Divide (4-5i)/(-5-6i) And explain? Ive seen the i disappears in some equations. I don't understand it and can't find any videos to help me?

(4 - 5i) / (-5 - 6i)

To rationalize the denominator, you have to multiply both halves of this fraction by the denominator's conjugate.
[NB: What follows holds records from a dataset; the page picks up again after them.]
import Mathlib
import Literature.AlgebraicGeometry.Resolution.QuadraticTransformsFactorization
import HarnessLib

/-!
# Route `RadicialJung`, crux `CleanModels` (stmt-15917), stub `stub_cleanLU3DefectNonDiscrete`, sub-line (C-div): CHART PRELIMINARIES
# for `stub_persistCases` (workfile `Lines/Sketch_Cdiv_assembly.lean` v3, §PersistV3)

Lead `res-B-lead-1` g5.  OURS; nothing here proves resolution in characteristic `p`.

One quadratic transform `S ⊂ S'` of a two-dimensional regular local ring `S ⊆ κ` along a valuation ring `Ō` dominating `S`, read in a
GIVEN regular system of parameters `(σ, τ)` of `S` with `v(τ) ≥ v(σ)` (`σ` of minimal value):
* `exists_max_valuation_gen` — one of the two generators has the minimal value of `𝔪_S`;
* `qt_eq_locAtCentre_adjoin` — `S' = (S[τ/σ])_{𝔪_Ō ∩ S[τ/σ]}` (uniqueness of the transform along `Ō`);
* `div_mem_qt` — `τ/σ ∈ S'`, and `z/σ ∈ S'` for every `z ∈ 𝔪_S`;
* `isUnit_qt_iff` / `mem_maximalIdeal_qt_iff` — units / non-units of `S'` by value;
* `exists_maximalIdeal_qt_eq_span` — `𝔪_{S'} = (σ, f)` for some `f`;
* `maximalIdeal_qt_eq_span_of_lt` — if `v(τ/σ) > 0` then `𝔪_{S'} = (σ, τ/σ)`.
-/

noncomputable section

set_option linter.dupNamespace false -- mandated namespace of this single-conjunct summit

open IsLocalRing Polynomial
open Literature.AlgebraicGeometry.Resolution

namespace Summit.ResolutionOfSingularities.ResolutionOfSingularities.Theorems.RadicialJung.CleanModels

variable {κ : Type} [Field κ]

/-- In a local subring `S ⊆ Ō` with `𝔪_S = (x, y)`, one of `x, y` has the minimal value of `𝔪_S` (i.e. the maximal `Ō.valuation`).
[folklore] -/
theorem exists_max_valuation_gen (Ō : ValuationSubring κ) (S : Subring κ) [IsLocalRing S] (hSŌ : S ≤ Ō.toSubring)
    (x y : S) (hm : maximalIdeal S = Ideal.span {x, y}) :
    (∀ z ∈ maximalIdeal S, Ō.valuation (z : κ) ≤ Ō.valuation (x : κ)) ∨
    (∀ z ∈ maximalIdeal S, Ō.valuation (z : κ) ≤ Ō.valuation (y : κ)) := by
  have key : ∀ (a b : S), maximalIdeal S = Ideal.span {a, b} → Ō.valuation (b : κ) ≤ Ō.valuation (a : κ) →
      ∀ z ∈ maximalIdeal S, Ō.valuation (z : κ) ≤ Ō.valuation (a : κ) := by
    intro a b hab hba z hz
    rw [hab] at hz
    obtain ⟨c, d, rfl⟩ := Ideal.mem_span_pair.mp hz
    have hc : Ō.valuation (c : κ) ≤ 1 := (Ō.valuation_le_one_iff _).mpr (hSŌ c.2)
    have hd : Ō.valuation (d : κ) ≤ 1 := (Ō.valuation_le_one_iff _).mpr (hSŌ d.2)
    push_cast
    refine (Valuation.map_add _ _ _).trans (max_le ?_ ?_)
    · rw [map_mul]
      calc Ō.valuation (c : κ) * Ō.valuation (a : κ) ≤ 1 * Ō.valuation (a : κ) := mul_le_mul' hc le_rfl
        _ = _ := one_mul _
    · rw [map_mul]
      calc Ō.valuation (d : κ) * Ō.valuation (b : κ) ≤ 1 * Ō.valuation (a : κ) := mul_le_mul' hd hba
        _ = _ := one_mul _
  rcases le_total (Ō.valuation (y : κ)) (Ō.valuation (x : κ)) with h | h
  · exact Or.inl (key x y hm h)
  · exact Or.inr (key y x (by rw [hm, Set.pair_comm]) h)

section Units

variable {Ō : ValuationSubring κ} {S S' : Subring κ}

/-- Units of `S'` are the elements of value `1` (`Ō` dominates `S'`). [folklore] -/
theorem isUnit_qt_iff (hqt : IsQuadraticTransformAlong Ō S S') (z : S') :
    IsUnit z ↔ Ō.valuation (z : κ) = 1 := by
  haveI := hqt.isLocalRing
  have h := (subringDominates_valuationSubring_iff hqt.target_le).mp hqt.dominated z
  have hle : Ō.valuation (z : κ) ≤ 1 := (Ō.valuation_le_one_iff _).mpr (hqt.target_le z.2)
  constructor
  · intro hu
    by_contra hne
    exact (IsLocalRing.mem_maximalIdeal _ |>.mp (h.mpr (lt_of_le_of_ne hle hne))) hu
  · intro h1
    by_contra hnu
    have := h.mp ((IsLocalRing.mem_maximalIdeal _).mpr hnu)
    exact absurd h1 (ne_of_lt this)

/-- Non-units of `S'` are the elements of value `< 1`. [folklore] -/
theorem mem_maximalIdeal_qt_iff (hqt : IsQuadraticTransformAlong Ō S S') (z : S') :
    (haveI := hqt.isLocalRing; z ∈ maximalIdeal S') ↔ Ō.valuation (z : κ) < 1 := by
  haveI := hqt.isLocalRing
  exact (subringDominates_valuationSubring_iff hqt.target_le).mp hqt.dominated z

/-- Non-units of `S` are the elements of value `< 1` when `Ō` dominates `S`. [folklore] -/
theorem mem_maximalIdeal_iff_of_dominates {S : Subring κ} [IsLocalRing S] (hdom : SubringDominates S Ō.toSubring) (z : S) :
    z ∈ maximalIdeal S ↔ Ō.valuation (z : κ) < 1 :=
  (subringDominates_valuationSubring_iff hdom.1).mp hdom z

/-- Units of `S` are the elements of value `1` when `Ō` dominates `S`. [folklore] -/
theorem isUnit_iff_of_dominates {S : Subring κ} [IsLocalRing S] (hdom : SubringDominates S Ō.toSubring) (z : S) :
    IsUnit z ↔ Ō.valuation (z : κ) = 1 := by
  have h := mem_maximalIdeal_iff_of_dominates hdom z
  have hle : Ō.valuation (z : κ) ≤ 1 := (Ō.valuation_le_one_iff _).mpr (hdom.1 z.2)
  constructor
  · intro hu
    by_contra hne
    exact (IsLocalRing.mem_maximalIdeal _ |>.mp (h.mpr (lt_of_le_of_ne hle hne))) hu
  · intro h1
    by_contra hnu
    have := h.mp ((IsLocalRing.mem_maximalIdeal _).mpr hnu)
    exact absurd h1 (ne_of_lt this)

/-- A unit of `S` stays a unit in `S' ⊇ S`. [folklore] -/
theorem isUnit_qt_of_isUnit (hqt : IsQuadraticTransformAlong Ō S S') {ε : S} (hε : IsUnit ε) :
    IsUnit (⟨(ε : κ), hqt.le ε.2⟩ : S') := by
  rw [isUnit_subring_iff_inv_mem] at hε ⊢
  exact ⟨hε.1, hqt.le hε.2⟩

end Units

section Chart

variable (Ō : ValuationSubring κ) (S S' : Subring κ) [IsLocalRing S]

/-- **The quadratic transform along `Ō` in the chart of a chosen generator of minimal value**: if `𝔪_S = (σ, τ)` with
`v(τ) ≥ v(σ)`, then `S' = (S[τ/σ])_{𝔪_Ō ∩ S[τ/σ]}`. [folklore] -/
theorem qt_eq_locAtCentre_adjoin (hqt : IsQuadraticTransformAlong Ō S S')
    (σ τ : S) (hm : maximalIdeal S = Ideal.span {σ, τ})
    (hmax : ∀ z ∈ maximalIdeal S, Ō.valuation (z : κ) ≤ Ō.valuation (σ : κ)) :
    S' = locAtCentre (Algebra.adjoin S {((τ : S) : κ) / (σ : κ)}).toSubring Ō := by
  classical
  have hSŌ : S ≤ Ō.toSubring := hqt.source_le
  have hσm : σ ∈ maximalIdeal S := by rw [hm]; exact Ideal.subset_span (by simp)
  have hσ0 : σ ≠ 0 := by
    intro h
    -- `𝔪_S = (0, τ) = (τ)` would make `S` regular of dimension `≤ 1`; but then `τ = 0` too?  Use: `σ = 0` forces every
    -- `z ∈ 𝔪_S` to have value `≤ v(0) = 0`, i.e. `𝔪_S = 0`, so `S` is a field, contradicting `finrank 𝔪/𝔪² = dim ≥ ...`;
    -- simplest: the quadratic transform datum itself provides a NONZERO generator of minimal value.
    obtain ⟨_, x, hxm, hx0, hxmax, -⟩ := hqt.exists_eq_locAtCentre
    have h1 := hmax x hxm
    rw [h, ZeroMemClass.coe_zero, map_zero, le_zero_iff, map_eq_zero] at h1
    exact hx0 (Subtype.ext h1)
  -- a finite generating set of `𝔪_S` containing `σ`
  let u : Finset S := {σ, τ}
  have hu : Ideal.span (u : Set S) = maximalIdeal S := by
    rw [hm]; simp [u]
  have hqt' : IsQuadraticTransformAlong Ō S (locAtCentre (blowupRing S (σ : κ)) Ō) := by
    refine ⟨inferInstance, hSŌ, u, σ, hu, by simp [u], hσ0, fun z hz => hmax z (hu ▸ Ideal.subset_span hz), ?_⟩
    rw [blowupRing_eq_closure_of_span_eq (σ : κ) (u : Set S) hu]
  rw [hqt.unique hqt', blowupRing_eq_adjoin hm]

variable {Ō S S'}

/-- `z/σ ∈ S'` for `z ∈ 𝔪_S` and `σ` a generator of minimal value. [folklore] -/
theorem div_mem_qt (hqt : IsQuadraticTransformAlong Ō S S')
    (σ τ : S) (hm : maximalIdeal S = Ideal.span {σ, τ})
    (hmax : ∀ z ∈ maximalIdeal S, Ō.valuation (z : κ) ≤ Ō.valuation (σ : κ))
    {z : S} (hz : z ∈ maximalIdeal S) : (z : κ) / (σ : κ) ∈ S' := by
  have h := div_mem_blowupRing (σ : κ) hz
  rw [blowupRing_eq_adjoin hm] at h
  rw [qt_eq_locAtCentre_adjoin Ō S S' hqt σ τ hm hmax]
  exact le_locAtCentre _ Ō h

/-- In particular `τ/σ ∈ S'`. [folklore] -/
theorem ratio_mem_qt (hqt : IsQuadraticTransformAlong Ō S S')
    (σ τ : S) (hm : maximalIdeal S = Ideal.span {σ, τ})
    (hmax : ∀ z ∈ maximalIdeal S, Ō.valuation (z : κ) ≤ Ō.valuation (σ : κ)) :
    ((τ : S) : κ) / (σ : κ) ∈ S' :=
  div_mem_qt hqt σ τ hm hmax (by rw [hm]; exact Ideal.subset_span (by simp))

/-- `σ ∈ S'` is a non-unit of `S'`, and `σ ≠ 0`. [folklore] -/
theorem gen_mem_maximalIdeal_qt (hqt : IsQuadraticTransformAlong Ō S S') (hdom : SubringDominates S Ō.toSubring)
    (σ τ : S) (hm : maximalIdeal S = Ideal.span {σ, τ}) :
    (haveI := hqt.isLocalRing; (⟨(σ : κ), hqt.le σ.2⟩ : S') ∈ maximalIdeal S') := by
  haveI := hqt.isLocalRing
  rw [mem_maximalIdeal_qt_iff hqt]
  have hσm : σ ∈ maximalIdeal S := by rw [hm]; exact Ideal.subset_span (by simp)
  exact (mem_maximalIdeal_iff_of_dominates hdom σ).mp hσm

/-- **The maximal ideal of the transform needs `σ` and one more generator**: `𝔪_{S'} = (σ, f)`.  (The centre of `Ō` on `S[τ/σ]`
contains the exceptional prime `σ S[τ/σ]`, and `S[τ/σ]/(σ) ≅ κ(S)[X]` is a PID — ✓ `exists_eq_span_pair_of_map_maximalIdeal_le`.)
[folklore] -/
theorem exists_maximalIdeal_qt_eq_span (hqt : IsQuadraticTransformAlong Ō S S') (hdom : SubringDominates S Ō.toSubring)
    (σ τ : S) (hm : maximalIdeal S = Ideal.span {σ, τ})
    (hmax : ∀ z ∈ maximalIdeal S, Ō.valuation (z : κ) ≤ Ō.valuation (σ : κ)) :
    ∃ f : S', (haveI := hqt.isLocalRing; maximalIdeal S') = Ideal.span {⟨(σ : κ), hqt.le σ.2⟩, f} := by
  classical
  haveI := hqt.isLocalRing
  have hS' := qt_eq_locAtCentre_adjoin Ō S S' hqt σ τ hm hmax
  set u : κ := ((τ : S) : κ) / (σ : κ) with hu
  set A : Subring κ := (Algebra.adjoin S {u}).toSubring with hA
  have hAS' : A ≤ S' := by rw [hS']; exact le_locAtCentre _ Ō
  have hAŌ : A ≤ Ō.toSubring := hAS'.trans hqt.target_le
  have hσ0 : σ ≠ 0 := by
    intro h
    obtain ⟨_, x, hxm, hx0, -, -⟩ := hqt.exists_eq_locAtCentre
    have h1 := hmax x hxm
    rw [h, ZeroMemClass.coe_zero, map_zero, le_zero_iff, map_eq_zero] at h1
    exact hx0 (Subtype.ext h1)
  -- the centre of `Ō` on `A`
  set Q : Ideal A := subringCentre A Ō hAŌ with hQ
  have hQm : (maximalIdeal S).map (Subring.inclusion (subring_le_adjoin S u)) ≤ Q := by
    rw [Ideal.map_le_iff_le_comap]
    intro m hmm
    rw [Ideal.mem_comap, hQ, mem_subringCentre_iff]
    exact (mem_maximalIdeal_iff_of_dominates hdom m).mp hmm
  obtain ⟨f, hQf⟩ := exists_eq_span_pair_of_map_maximalIdeal_le hm hσ0 hu hQm
  -- transport to `S' = A_Q`
  subst hS'
  haveI := isLocalization_locAtCentre hAŌ
  refine ⟨algebraMap A _ f, ?_⟩
  have e : Q.map (algebraMap A (locAtCentre A Ō)) =
      (Ideal.span {Subring.inclusion (subring_le_adjoin S u) σ, f}).map (algebraMap A (locAtCentre A Ō)) :=
    congrArg (Ideal.map (algebraMap A (locAtCentre A Ō))) hQf
  rw [← IsLocalization.AtPrime.map_eq_maximalIdeal Q (locAtCentre A Ō), e, Ideal.map_span, Set.image_insert_eq,
    Set.image_singleton]
  rfl

/-- **Origin of the chart**: if moreover `v(τ/σ) > 0`, then `𝔪_{S'} = (σ, τ/σ)`.  (An element of the centre `Q` of `Ō` on `S[τ/σ]`
is `P(τ/σ)` with `P(0) ∈ 𝔪_S = (σ, σ·(τ/σ))`.) [folklore] -/
theorem maximalIdeal_qt_eq_span_of_lt (hqt : IsQuadraticTransformAlong Ō S S') (hdom : SubringDominates S Ō.toSubring)
    (σ τ : S) (hm : maximalIdeal S = Ideal.span {σ, τ})
    (hmax : ∀ z ∈ maximalIdeal S, Ō.valuation (z : κ) ≤ Ō.valuation (σ : κ))
    (hlt : Ō.valuation (((τ : S) : κ) / (σ : κ)) < 1) :
    (haveI := hqt.isLocalRing; maximalIdeal S') =
      Ideal.span {⟨(σ : κ), hqt.le σ.2⟩, ⟨((τ : S) : κ) / (σ : κ), ratio_mem_qt hqt σ τ hm hmax⟩} := by
  classical
  haveI := hqt.isLocalRing
  have hwS' := ratio_mem_qt hqt σ τ hm hmax
  have hS' := qt_eq_locAtCentre_adjoin Ō S S' hqt σ τ hm hmax
  set u : κ := ((τ : S) : κ) / (σ : κ) with hu
  set A : Subring κ := (Algebra.adjoin S {u}).toSubring with hA
  have hAS' : A ≤ S' := by rw [hS']; exact le_locAtCentre _ Ō
  have hSS' : S ≤ S' := hqt.le
  have hσ0 : (σ : κ) ≠ 0 := by
    intro h
    obtain ⟨_, x, hxm, hx0, -, -⟩ := hqt.exists_eq_locAtCentre
    have h1 := hmax x hxm
    rw [h, map_zero, le_zero_iff, map_eq_zero] at h1
    exact hx0 (Subtype.ext h1)
  set σ' : S' := ⟨(σ : κ), hqt.le σ.2⟩ with hσ'
  set w' : S' := ⟨u, hwS'⟩ with hw'
  have hw'm : w' ∈ maximalIdeal S' := (mem_maximalIdeal_qt_iff hqt w').mpr hlt
  have hσ'm : σ' ∈ maximalIdeal S' := gen_mem_maximalIdeal_qt hqt hdom σ τ hm
  apply le_antisymm
  · intro z hz
    -- `z = a / b`, `a, b ∈ A`, `v b = 1`
    have hzS' : (z : κ) ∈ locAtCentre A Ō := by rw [← hS']; exact z.2
    obtain ⟨a, ha, b, hb, hvb, hzab⟩ := (mem_locAtCentre_iff).mp hzS'
    have hb0 : b ≠ 0 := ne_zero_of_valuation_eq_one hvb
    have hbS' : b ∈ S' := hAS' hb
    have hbu : IsUnit (⟨b, hbS'⟩ : S') := (isUnit_qt_iff hqt _).mpr hvb
    -- `a = P(u)`, `P = C P₀ + X * P'`
    obtain ⟨P, hPa⟩ := exists_aeval_eq_of_mem_adjoin ha
    have hPdecomp : a = ((P.coeff 0 : S) : κ) + u * aeval u P.divX := by
      rw [← hPa]
      conv_lhs => rw [← X_mul_divX_add P]
      rw [map_add, map_mul, aeval_X, aeval_C]
      rw [add_comm]
      rfl
    have hP'A : aeval u P.divX ∈ A := Polynomial.aeval_mem_adjoin_singleton S u
    have hP'S' : aeval u P.divX ∈ S' := hAS' hP'A
    -- values: `v a < 1`, hence `v (P₀) < 1`
    have hva : Ō.valuation a < 1 := by
      have : a = (z : κ) * b := by rw [hzab, div_mul_cancel₀ _ hb0]
      rw [this, map_mul, hvb, mul_one]
      exact (mem_maximalIdeal_qt_iff hqt z).mp hz
    have hvuP : Ō.valuation (u * aeval u P.divX) < 1 := by
      rw [map_mul]
      have h1 : Ō.valuation (aeval u P.divX) ≤ 1 := (Ō.valuation_le_one_iff _).mpr (hqt.target_le hP'S')
      calc Ō.valuation u * Ō.valuation (aeval u P.divX) ≤ Ō.valuation u * 1 := mul_le_mul' le_rfl h1
        _ < 1 := by rw [mul_one]; exact hlt
    have hvP0 : Ō.valuation ((P.coeff 0 : S) : κ) < 1 := by
      have e : ((P.coeff 0 : S) : κ) = a - u * aeval u P.divX := by rw [hPdecomp]; ring
      rw [e]
      exact lt_of_le_of_lt (Valuation.map_sub _ _ _) (max_lt hva hvuP)
    have hP0m : P.coeff 0 ∈ maximalIdeal S := (mem_maximalIdeal_iff_of_dominates hdom _).mpr hvP0
    rw [hm] at hP0m
    obtain ⟨c, d, hcd⟩ := Ideal.mem_span_pair.mp hP0m
    -- assemble: `z = b⁻¹ * (c σ + d σ u + u P'(u))`
    obtain ⟨bu, hbu'⟩ := hbu
    have hzeq : z = (↑bu⁻¹ : S') * ((⟨(c : κ), hSS' c.2⟩ : S') * σ' +
        ((⟨(d : κ), hSS' d.2⟩ : S') * σ' + ⟨aeval u P.divX, hP'S'⟩) * w') := by
      have hbinv : ((↑bu⁻¹ : S') : κ) = b⁻¹ := by
        have h1 : ((bu : S') : κ) * ((↑bu⁻¹ : S') : κ) = 1 := by
          rw [← Subring.coe_mul, Units.mul_inv, Subring.coe_one]
        rw [hbu'] at h1
        exact (eq_inv_of_mul_eq_one_right h1)
      apply Subtype.ext
      change (z : κ) = ((↑bu⁻¹ : S') : κ) * ((c : κ) * σ + ((d : κ) * σ + aeval u P.divX) * u)
      rw [hbinv, hzab, hPdecomp, ← hcd]
      push_cast
      simp only [hu]
      field_simp
      ring
    rw [hzeq]
    refine Ideal.mul_mem_left _ _ (Ideal.add_mem _ (Ideal.mul_mem_left _ _ (Ideal.subset_span (by simp)))
      (Ideal.mul_mem_left _ _ (Ideal.subset_span (by simp))))
  · rw [Ideal.span_le]
    rintro z (rfl | rfl)
    · exact hσ'm
    · exact hw'm

end Chart

end Summit.ResolutionOfSingularities.ResolutionOfSingularities.Theorems.RadicialJung.CleanModels

end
In this case is (-5 + 6i)

After doing that and simplifying, your denominator will be a rational number:

(4 - 5i) / (-5 - 6i)
(4 - 5i)(-5 + 6i) / [(-5 - 6i)(-5 + 6i)]
(-20 - 24i + 25i - 30i²) / (25 - 30i + 30i - 36i²)
(-20 + i - 30i²) / (25 - 36i²)

Since i² = -1, make that substitution and simplify further:

(-20 + i + 30) / (25 + 36)
(10 + i) / 61

or:

10/61 + (1/61)i

Simplify (4-5i)/(-(6i)-5)
Factor -1 from -(6i)-5:
(4 -5i)/-(5 +6i)
Multiply numerator and denominator of (4-5i)/(-(5+6i)) by -1:
(-4 +5i))/(5+6i)
Multiply numerator and denominator by (1) as (5-6i):
(-(4-5 i) (5-6 i))/((5+6 i) (5-6 i))
use FOIL to multiply
(5+6 i) (5-6 i) = 25+36 = 61:
(4-5 i) (5-6 i) = 20 -24i -25i -30 = -10-49 i:
(--(49 i)-10)/61
Factor -1 from -(49 i)-10:
(--(10+49 i))/61
(-1)^2 = 1:

Answer: (10+49 i)/61

(4 - 5i) / (-5 -6i)
Multiply top and bottom by -5 + 6i.
(4 - 5i)(-5 + 6i) / (-5 + 6i)(-5 - 6i) =
(20 + 24i + 25i - 30i^2) / (25 - 36i^2) =
(50 + 49i) / 61

The trick to getting i out of the denominator is to multiply a + bi by a - bi.